[Records excerpted from a collection]
***

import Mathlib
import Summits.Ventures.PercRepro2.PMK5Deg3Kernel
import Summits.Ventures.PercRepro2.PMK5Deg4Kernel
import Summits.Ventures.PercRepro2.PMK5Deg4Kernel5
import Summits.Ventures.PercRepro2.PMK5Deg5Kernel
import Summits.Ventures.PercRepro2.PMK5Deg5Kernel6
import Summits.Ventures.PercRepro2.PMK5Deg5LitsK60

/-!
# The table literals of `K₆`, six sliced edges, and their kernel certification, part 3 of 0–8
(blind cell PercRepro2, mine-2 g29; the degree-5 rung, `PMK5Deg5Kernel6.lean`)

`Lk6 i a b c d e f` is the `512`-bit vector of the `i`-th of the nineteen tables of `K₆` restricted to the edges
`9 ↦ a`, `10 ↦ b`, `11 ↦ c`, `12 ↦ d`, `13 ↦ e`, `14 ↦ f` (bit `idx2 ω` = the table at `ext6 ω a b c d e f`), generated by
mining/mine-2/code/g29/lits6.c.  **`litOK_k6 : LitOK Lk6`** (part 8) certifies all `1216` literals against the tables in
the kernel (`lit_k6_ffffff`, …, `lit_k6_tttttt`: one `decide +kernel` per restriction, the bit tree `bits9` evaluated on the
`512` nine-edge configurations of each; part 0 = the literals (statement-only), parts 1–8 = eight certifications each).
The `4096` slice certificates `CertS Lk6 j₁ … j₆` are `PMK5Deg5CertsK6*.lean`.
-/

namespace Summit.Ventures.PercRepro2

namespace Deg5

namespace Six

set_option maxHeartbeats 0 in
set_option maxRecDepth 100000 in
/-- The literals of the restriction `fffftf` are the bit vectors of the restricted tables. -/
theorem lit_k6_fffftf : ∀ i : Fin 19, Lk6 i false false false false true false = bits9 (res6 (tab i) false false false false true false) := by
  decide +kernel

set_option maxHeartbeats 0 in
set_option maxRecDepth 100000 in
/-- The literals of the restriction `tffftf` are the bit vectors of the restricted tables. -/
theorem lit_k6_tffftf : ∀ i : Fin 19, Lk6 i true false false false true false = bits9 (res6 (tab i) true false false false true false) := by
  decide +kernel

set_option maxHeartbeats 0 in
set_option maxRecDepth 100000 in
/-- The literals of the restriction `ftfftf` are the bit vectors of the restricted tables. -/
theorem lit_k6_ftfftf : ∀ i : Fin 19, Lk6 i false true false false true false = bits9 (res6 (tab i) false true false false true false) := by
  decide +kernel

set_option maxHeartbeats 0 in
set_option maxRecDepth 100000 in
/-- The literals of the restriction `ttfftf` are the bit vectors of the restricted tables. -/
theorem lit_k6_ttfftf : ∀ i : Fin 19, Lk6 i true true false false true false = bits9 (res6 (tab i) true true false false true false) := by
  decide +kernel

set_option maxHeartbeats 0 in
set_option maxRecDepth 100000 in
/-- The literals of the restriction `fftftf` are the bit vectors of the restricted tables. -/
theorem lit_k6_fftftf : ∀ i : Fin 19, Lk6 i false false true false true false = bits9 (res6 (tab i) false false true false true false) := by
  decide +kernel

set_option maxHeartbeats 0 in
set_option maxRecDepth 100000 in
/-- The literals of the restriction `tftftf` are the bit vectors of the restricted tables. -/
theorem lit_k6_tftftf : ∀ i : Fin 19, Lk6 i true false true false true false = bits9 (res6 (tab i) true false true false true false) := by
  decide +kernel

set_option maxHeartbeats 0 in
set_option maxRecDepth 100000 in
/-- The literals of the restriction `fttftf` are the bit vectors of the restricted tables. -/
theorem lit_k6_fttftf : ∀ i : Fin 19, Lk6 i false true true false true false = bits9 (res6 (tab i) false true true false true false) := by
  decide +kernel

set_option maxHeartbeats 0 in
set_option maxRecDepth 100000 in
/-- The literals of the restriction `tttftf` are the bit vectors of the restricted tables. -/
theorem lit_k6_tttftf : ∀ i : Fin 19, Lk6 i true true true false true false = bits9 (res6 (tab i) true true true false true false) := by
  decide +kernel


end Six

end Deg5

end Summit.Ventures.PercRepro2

***

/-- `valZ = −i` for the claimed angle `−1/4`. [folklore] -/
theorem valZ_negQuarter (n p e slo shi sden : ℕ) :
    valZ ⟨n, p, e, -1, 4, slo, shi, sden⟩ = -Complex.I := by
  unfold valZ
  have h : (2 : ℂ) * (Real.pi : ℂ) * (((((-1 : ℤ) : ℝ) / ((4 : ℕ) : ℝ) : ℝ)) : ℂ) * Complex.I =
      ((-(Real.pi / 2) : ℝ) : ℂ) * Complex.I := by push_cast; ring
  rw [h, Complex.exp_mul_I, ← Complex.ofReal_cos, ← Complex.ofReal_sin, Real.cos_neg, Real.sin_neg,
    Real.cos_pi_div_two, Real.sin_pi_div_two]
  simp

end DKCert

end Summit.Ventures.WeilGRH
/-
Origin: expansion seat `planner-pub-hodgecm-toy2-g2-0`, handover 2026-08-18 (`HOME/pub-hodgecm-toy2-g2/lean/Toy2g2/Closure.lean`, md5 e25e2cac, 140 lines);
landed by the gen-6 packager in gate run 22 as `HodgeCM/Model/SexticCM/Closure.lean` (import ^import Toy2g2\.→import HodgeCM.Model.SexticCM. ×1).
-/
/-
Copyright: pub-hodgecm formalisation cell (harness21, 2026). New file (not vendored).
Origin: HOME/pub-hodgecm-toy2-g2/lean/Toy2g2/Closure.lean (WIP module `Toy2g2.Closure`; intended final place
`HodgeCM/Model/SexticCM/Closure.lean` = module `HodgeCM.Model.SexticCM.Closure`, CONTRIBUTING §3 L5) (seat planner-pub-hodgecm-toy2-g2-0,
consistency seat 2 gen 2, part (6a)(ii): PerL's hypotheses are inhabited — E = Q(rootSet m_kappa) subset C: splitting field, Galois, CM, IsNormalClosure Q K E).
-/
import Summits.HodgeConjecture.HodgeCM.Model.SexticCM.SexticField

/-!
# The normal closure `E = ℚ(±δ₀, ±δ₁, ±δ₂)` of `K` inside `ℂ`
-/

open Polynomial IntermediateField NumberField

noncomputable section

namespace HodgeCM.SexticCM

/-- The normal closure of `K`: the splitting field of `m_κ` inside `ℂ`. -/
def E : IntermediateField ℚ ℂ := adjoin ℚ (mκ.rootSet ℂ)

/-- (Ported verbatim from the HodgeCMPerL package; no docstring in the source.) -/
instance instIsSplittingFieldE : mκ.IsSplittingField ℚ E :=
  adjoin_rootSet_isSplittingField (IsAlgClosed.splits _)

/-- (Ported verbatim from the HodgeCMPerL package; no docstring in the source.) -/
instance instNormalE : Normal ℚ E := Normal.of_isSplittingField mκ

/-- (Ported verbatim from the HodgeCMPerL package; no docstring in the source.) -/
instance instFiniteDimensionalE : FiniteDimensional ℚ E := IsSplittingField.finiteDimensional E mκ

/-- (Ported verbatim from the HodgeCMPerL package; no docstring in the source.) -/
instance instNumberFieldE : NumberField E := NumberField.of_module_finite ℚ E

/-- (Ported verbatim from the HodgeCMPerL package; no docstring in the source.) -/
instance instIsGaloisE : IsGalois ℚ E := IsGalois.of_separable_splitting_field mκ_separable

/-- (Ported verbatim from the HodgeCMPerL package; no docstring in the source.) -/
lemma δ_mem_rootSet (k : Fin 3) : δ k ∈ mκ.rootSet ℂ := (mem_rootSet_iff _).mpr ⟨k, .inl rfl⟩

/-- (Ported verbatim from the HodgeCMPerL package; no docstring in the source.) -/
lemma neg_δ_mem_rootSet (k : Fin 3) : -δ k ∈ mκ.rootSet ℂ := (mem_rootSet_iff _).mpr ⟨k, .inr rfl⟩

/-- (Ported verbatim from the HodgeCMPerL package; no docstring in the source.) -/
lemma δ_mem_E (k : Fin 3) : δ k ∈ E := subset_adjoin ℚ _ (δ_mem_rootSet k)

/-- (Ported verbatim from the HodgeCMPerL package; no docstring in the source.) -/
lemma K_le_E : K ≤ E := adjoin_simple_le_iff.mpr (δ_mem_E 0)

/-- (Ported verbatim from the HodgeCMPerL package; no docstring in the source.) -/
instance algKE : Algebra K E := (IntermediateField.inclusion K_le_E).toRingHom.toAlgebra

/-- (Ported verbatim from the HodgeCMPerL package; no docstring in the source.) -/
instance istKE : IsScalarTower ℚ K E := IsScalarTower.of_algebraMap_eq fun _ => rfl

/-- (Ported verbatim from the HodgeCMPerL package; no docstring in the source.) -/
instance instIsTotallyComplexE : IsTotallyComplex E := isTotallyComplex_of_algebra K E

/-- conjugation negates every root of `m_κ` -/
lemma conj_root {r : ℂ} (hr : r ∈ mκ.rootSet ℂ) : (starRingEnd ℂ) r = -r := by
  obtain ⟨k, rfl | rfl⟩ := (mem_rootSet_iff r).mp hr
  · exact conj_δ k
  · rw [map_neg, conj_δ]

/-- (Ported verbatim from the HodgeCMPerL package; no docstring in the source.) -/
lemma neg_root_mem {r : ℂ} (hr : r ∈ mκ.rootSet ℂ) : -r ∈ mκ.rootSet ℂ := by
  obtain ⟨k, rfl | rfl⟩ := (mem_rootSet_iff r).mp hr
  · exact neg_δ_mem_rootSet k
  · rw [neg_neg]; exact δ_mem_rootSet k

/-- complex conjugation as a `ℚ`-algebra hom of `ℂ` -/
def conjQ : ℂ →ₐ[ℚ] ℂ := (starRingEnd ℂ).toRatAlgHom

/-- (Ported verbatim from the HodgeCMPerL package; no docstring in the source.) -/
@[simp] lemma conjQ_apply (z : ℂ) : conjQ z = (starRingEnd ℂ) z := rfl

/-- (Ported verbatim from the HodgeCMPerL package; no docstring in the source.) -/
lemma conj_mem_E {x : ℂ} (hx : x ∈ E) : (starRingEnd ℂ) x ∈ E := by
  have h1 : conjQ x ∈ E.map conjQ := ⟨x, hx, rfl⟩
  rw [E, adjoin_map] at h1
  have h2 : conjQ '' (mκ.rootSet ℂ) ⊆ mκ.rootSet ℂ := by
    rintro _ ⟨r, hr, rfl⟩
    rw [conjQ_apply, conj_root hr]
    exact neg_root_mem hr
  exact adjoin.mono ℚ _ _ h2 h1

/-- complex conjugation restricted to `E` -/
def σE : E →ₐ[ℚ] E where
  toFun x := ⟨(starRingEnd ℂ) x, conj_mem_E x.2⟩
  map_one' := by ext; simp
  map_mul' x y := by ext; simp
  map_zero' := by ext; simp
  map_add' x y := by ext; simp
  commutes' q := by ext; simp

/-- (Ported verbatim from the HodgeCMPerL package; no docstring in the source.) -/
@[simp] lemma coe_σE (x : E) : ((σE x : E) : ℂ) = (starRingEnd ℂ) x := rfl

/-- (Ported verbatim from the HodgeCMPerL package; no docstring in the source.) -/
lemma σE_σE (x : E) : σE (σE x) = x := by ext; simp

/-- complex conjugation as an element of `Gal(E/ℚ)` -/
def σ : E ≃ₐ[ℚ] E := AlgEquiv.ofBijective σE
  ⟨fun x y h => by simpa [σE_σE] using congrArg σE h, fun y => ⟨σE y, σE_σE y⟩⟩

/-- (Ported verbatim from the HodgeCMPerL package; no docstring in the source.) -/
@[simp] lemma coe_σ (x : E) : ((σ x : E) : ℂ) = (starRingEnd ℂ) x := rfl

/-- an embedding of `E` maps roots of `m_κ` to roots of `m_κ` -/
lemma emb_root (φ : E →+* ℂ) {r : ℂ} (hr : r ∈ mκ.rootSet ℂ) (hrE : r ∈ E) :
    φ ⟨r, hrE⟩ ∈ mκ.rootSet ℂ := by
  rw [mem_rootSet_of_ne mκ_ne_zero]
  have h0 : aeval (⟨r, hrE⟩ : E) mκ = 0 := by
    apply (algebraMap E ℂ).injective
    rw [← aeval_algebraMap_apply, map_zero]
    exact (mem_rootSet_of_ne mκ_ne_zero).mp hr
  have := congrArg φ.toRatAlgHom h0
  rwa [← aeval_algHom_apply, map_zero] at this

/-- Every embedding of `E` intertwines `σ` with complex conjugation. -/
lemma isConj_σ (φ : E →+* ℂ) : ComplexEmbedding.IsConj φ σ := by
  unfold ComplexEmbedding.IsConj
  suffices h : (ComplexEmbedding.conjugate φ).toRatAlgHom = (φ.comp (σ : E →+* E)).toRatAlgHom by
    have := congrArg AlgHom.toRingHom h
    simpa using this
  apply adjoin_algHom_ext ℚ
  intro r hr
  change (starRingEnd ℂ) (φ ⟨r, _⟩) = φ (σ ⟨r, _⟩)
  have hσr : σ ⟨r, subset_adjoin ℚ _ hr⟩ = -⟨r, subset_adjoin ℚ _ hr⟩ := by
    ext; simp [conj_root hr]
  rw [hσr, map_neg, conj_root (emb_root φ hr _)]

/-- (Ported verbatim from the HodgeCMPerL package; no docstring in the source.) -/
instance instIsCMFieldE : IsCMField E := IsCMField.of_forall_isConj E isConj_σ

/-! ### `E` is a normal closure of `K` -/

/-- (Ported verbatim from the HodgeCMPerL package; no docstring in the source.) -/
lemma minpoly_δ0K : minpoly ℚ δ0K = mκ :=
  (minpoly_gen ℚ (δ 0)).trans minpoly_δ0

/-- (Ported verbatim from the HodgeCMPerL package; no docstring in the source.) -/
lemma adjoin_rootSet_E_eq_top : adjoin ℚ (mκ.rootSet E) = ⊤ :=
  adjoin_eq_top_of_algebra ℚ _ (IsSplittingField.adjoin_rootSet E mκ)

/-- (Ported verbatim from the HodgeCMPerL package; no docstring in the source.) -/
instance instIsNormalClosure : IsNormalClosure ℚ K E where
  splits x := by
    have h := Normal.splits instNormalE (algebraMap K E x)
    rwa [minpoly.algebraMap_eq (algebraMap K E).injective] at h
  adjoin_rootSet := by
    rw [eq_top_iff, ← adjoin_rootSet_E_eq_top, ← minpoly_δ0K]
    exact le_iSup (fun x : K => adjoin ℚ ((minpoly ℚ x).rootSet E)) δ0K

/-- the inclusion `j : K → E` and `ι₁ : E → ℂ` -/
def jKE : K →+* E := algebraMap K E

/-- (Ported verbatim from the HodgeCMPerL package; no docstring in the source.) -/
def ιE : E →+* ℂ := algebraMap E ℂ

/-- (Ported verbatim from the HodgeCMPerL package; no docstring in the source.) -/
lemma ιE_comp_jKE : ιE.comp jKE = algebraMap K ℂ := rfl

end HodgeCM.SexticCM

***

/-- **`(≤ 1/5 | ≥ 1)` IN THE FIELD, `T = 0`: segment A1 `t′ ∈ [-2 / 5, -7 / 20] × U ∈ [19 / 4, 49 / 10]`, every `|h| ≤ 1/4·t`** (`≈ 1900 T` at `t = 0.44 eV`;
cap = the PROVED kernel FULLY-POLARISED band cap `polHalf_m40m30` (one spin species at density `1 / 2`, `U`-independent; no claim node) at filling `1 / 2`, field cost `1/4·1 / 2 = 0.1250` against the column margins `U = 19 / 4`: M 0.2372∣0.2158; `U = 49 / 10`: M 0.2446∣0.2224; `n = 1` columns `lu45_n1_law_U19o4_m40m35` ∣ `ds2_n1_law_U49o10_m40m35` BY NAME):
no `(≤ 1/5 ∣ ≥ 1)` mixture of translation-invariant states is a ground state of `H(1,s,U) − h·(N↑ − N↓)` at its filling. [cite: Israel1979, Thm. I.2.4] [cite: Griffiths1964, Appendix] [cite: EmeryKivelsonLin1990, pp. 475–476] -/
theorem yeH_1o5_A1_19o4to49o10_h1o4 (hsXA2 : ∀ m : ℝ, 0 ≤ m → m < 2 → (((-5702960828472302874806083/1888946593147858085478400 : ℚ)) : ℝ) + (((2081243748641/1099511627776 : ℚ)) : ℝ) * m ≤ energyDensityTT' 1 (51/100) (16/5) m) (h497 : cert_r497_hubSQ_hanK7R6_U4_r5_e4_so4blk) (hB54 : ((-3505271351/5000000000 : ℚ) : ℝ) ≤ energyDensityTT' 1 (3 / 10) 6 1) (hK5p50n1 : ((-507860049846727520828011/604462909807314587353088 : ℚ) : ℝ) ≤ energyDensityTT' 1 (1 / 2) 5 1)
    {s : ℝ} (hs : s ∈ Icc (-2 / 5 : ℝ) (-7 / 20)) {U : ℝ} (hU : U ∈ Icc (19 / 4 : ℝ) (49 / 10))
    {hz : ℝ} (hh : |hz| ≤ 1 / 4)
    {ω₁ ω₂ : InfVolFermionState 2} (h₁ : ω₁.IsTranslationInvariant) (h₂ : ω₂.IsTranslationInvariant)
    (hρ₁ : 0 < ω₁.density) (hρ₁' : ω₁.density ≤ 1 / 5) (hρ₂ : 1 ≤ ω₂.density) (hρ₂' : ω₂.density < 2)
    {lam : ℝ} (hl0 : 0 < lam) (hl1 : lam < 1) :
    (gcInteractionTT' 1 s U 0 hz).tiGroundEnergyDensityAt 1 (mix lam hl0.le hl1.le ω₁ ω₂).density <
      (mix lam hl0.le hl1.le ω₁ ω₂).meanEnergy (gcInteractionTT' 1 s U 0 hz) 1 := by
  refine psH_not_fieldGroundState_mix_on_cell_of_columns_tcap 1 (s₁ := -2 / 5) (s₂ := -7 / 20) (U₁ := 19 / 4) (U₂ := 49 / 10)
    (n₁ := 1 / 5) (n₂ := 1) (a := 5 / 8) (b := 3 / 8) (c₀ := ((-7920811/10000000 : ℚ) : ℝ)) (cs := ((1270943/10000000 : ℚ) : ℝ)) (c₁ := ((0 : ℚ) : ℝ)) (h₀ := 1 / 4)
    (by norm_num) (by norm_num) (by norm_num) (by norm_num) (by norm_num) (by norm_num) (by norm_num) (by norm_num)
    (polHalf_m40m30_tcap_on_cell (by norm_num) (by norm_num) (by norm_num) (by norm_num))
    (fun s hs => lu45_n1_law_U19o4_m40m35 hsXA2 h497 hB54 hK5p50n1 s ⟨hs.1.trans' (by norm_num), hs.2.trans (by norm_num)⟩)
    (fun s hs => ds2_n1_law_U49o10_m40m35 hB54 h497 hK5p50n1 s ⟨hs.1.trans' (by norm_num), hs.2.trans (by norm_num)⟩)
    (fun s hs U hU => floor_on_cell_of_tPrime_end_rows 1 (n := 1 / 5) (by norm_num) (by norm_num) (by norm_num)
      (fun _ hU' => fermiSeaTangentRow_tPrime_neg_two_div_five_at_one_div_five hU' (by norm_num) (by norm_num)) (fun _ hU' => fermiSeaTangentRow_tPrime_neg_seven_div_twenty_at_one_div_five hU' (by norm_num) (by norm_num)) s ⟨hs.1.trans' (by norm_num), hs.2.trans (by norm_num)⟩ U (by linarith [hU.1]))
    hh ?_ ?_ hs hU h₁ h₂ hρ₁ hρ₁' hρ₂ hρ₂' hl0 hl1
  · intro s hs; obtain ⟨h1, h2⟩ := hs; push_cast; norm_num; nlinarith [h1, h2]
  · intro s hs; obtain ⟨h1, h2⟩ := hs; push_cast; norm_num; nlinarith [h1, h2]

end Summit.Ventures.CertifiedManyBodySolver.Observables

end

***

Task requirements: Of the lines above, retype only those from the line containing "import Mathlib" through the line containing "evaluated on the", including both, exactly.

Result for this task:
import Mathlib
import Summits.Ventures.PercRepro2.PMK5Deg3Kernel
import Summits.Ventures.PercRepro2.PMK5Deg4Kernel
import Summits.Ventures.PercRepro2.PMK5Deg4Kernel5
import Summits.Ventures.PercRepro2.PMK5Deg5Kernel
import Summits.Ventures.PercRepro2.PMK5Deg5Kernel6
import Summits.Ventures.PercRepro2.PMK5Deg5LitsK60

/-!
# The table literals of `K₆`, six sliced edges, and their kernel certification, part 3 of 0–8
(blind cell PercRepro2, mine-2 g29; the degree-5 rung, `PMK5Deg5Kernel6.lean`)

`Lk6 i a b c d e f` is the `512`-bit vector of the `i`-th of the nineteen tables of `K₆` restricted to the edges
`9 ↦ a`, `10 ↦ b`, `11 ↦ c`, `12 ↦ d`, `13 ↦ e`, `14 ↦ f` (bit `idx2 ω` = the table at `ext6 ω a b c d e f`), generated by
mining/mine-2/code/g29/lits6.c.  **`litOK_k6 : LitOK Lk6`** (part 8) certifies all `1216` literals against the tables in
the kernel (`lit_k6_ffffff`, …, `lit_k6_tttttt`: one `decide +kernel` per restriction, the bit tree `bits9` evaluated on the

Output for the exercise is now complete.